Saturday, January 11, 2014
SKIDDISH
For many months I have been trying to find homes for some stray dogs in our neighborhood. These dogs had homes when they were puppies. They've known what it's like to belong to families, to be abandoned, and they don't know how someone they've loved so much couldn't love them back.
I adopted a stray dog and wrote about how broken she was when she was abandoned. That dog became a minor character in my eBook, A NEW SEASON.
One of the female strays had puppies in the neighbor's shed. A home was found for the mother and her puppies. The father, a chow mix, had to be left behind, abandoned again.
Recently, I've come across a group that will adopt the chow that I've named Kato. The problem is, we need to confine him so he can be transported to his new foster. Now that's a problem. He has lived on his own for at least 2 winters.
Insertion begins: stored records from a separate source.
import Summits.RiemannHypothesis.RiemannHypothesis.Theorems.WeilFormatCDataO1035FrontData
import Summits.RiemannHypothesis.RiemannHypothesis.Theorems.S2FormatCE0
import Literature.NumberTheory.LFunctions.YoshidaWindowGramTailMSSines
import Literature.NumberTheory.LFunctions.YoshidaWindowGramMiddleJBox
import Literature.NumberTheory.LFunctions.YoshidaWindowGramTailJFactoredScaled
import Literature.NumberTheory.LFunctions.YoshidaWindowGramTailMSFactored
import Literature.NumberTheory.LFunctions.YoshidaWindowGramTailJDiagTight
import Summits.RiemannHypothesis.RiemannHypothesis.Theorems.FormatCPsdBands
import Summits.RiemannHypothesis.RiemannHypothesis.Theorems.WeilFormatCDiagShift
import Summits.RiemannHypothesis.RiemannHypothesis.Theorems.FormatCPsdSymmBands
import HarnessLib

/-!
# Format C kernel rung `O1035` (a = 207/200, column-band layout): odd sector: Schur rows 107…111 (lower triangle) of `M − U₁ − U₂` enclosed by `DS` within `rho`·2^-310 (kernel certificates)

Window `a = 207/200`; prime powers in the window: 2, 3, 2^2, 5, 7; prime constant A = 2148/1000 (`WeilFormatC.primeCoeff_form_ge_cells_v2`); evaluator parameters S = 2^320, Kpi 160, Kser 190, kred 8, Kexp 55, J 150; full table modes < 257; light column table modes < 2051; units 2^-310 (Schur entries), 2^-154 (column digits, width 157), 2^-148 (tail-factor digits, width 151), 2^-64 (reciprocal weights), 2^-40 (tail base); order-J tail J = 4, θ = 1/2048, η = 1/10 | 4/1.
Design row: sr-gb-rung-b B g21 hp odd λ-run (parity cell 14 L-side): a = 207/200, A = 2148/1000 (cells_v2), μ = 2^-97, odd 256/512/2048, kit precision S 2^320 / c 310 / Kpi 160 / Kser 190 / Kexp 55 / J 150 (A g23 hp levers), MS tail; see HOME(B)/CELL14-LSIDE-B-g21.md. Generated by sr-gb-rung-a prover A g22 with rh-explicit-weil-2 gen7's generator extended for the odd λ-run (--sector odd --mu-log2; HOME(A)/code-g22/gen7/gramgen7.py sha16 b21c14hp10350001) from `#eval` of the tree's `Encl` functions; every datum is re-verified by the kernel in the theorem files (`decide +kernel`). Helper data of the rh-explicit Weil-positivity programme (format C, K-CELL-2), RH-free. [cite: Yoshida1992HermitianForms, §5 (5.15)-(5.16) p. 301; §7 pp. 305–312]
-/

set_option linter.dupNamespace false
set_option exponentiation.threshold 1024
set_option maxRecDepth 200000

namespace Summit.RiemannHypothesis.RiemannHypothesis.Theorems.WeilFormatCData.O1035CBOdd
open Literature.NumberTheory.LFunctions Literature.NumberTheory.LFunctions.Yoshida1992 Encl Literature.Analysis.ValidatedNumerics.NumericsMP
open Summit.RiemannHypothesis.RiemannHypothesis.Theorems.WeilFormatCData.O1035

/-- kernel: Schur rows `[107, 112)` (columns `j ≤ i`). -/
theorem tS107 : checkSchurBandG (2 ^ 320) 310 O1035CBOdd.rho O1035.C O1035.tab true 256 (subBoxCB (2 ^ 320) 157 256 154 64 O1035CBOdd.ρc O1035CBOdd.XP O1035CBOdd.Pd O1035CBOdd.v O1035CBOdd.V 151 8 148 148 O1035CBOdd.ρφ O1035CBOdd.ρψ O1035CBOdd.ΦP O1035CBOdd.ΨP O1035CBOdd.Pφ O1035CBOdd.Pψ (fun i ↦ (dMidOBox (2 ^ 320) O1035.C O1035.F (tget O1035.tab (i + 1)) 1 1024 256 4 O1035.momO i).add (dgJoBoxT (2 ^ 320) O1035.C O1035.F (tget O1035.tab (i + 1)) 40 1719208028832 256 2048 4 1 2048 i))) O1035CBOdd.DS true 107 5 = true := by
  decide +kernel

end Summit.RiemannHypothesis.RiemannHypothesis.Theorems.WeilFormatCData.O1035CBOdd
People have chased him out of their yards and treated him unkindly. It is difficult for Kato to trust humans.
So I've begun to feed him, often leaving him trails of food to my house. He follows, but at a great distance. As the Arctic blast approached, I worried about Kato and whether he could stand the freezing temperatures. Would he find shelter, food, or water among the ice? Still, he refused to allow me to catch him and take him to a new home.
A few days ago he scooted into my garage, snatching a dish of food, and ran away with it. I thought of how he would face the night in the cold, when he could have had a warm rug and shelter from the wind. I also though about people I've known in my past who've chosen the hard path to trod even when better options were available to them.
Maybe that's why I love dogs so much. They seem so human.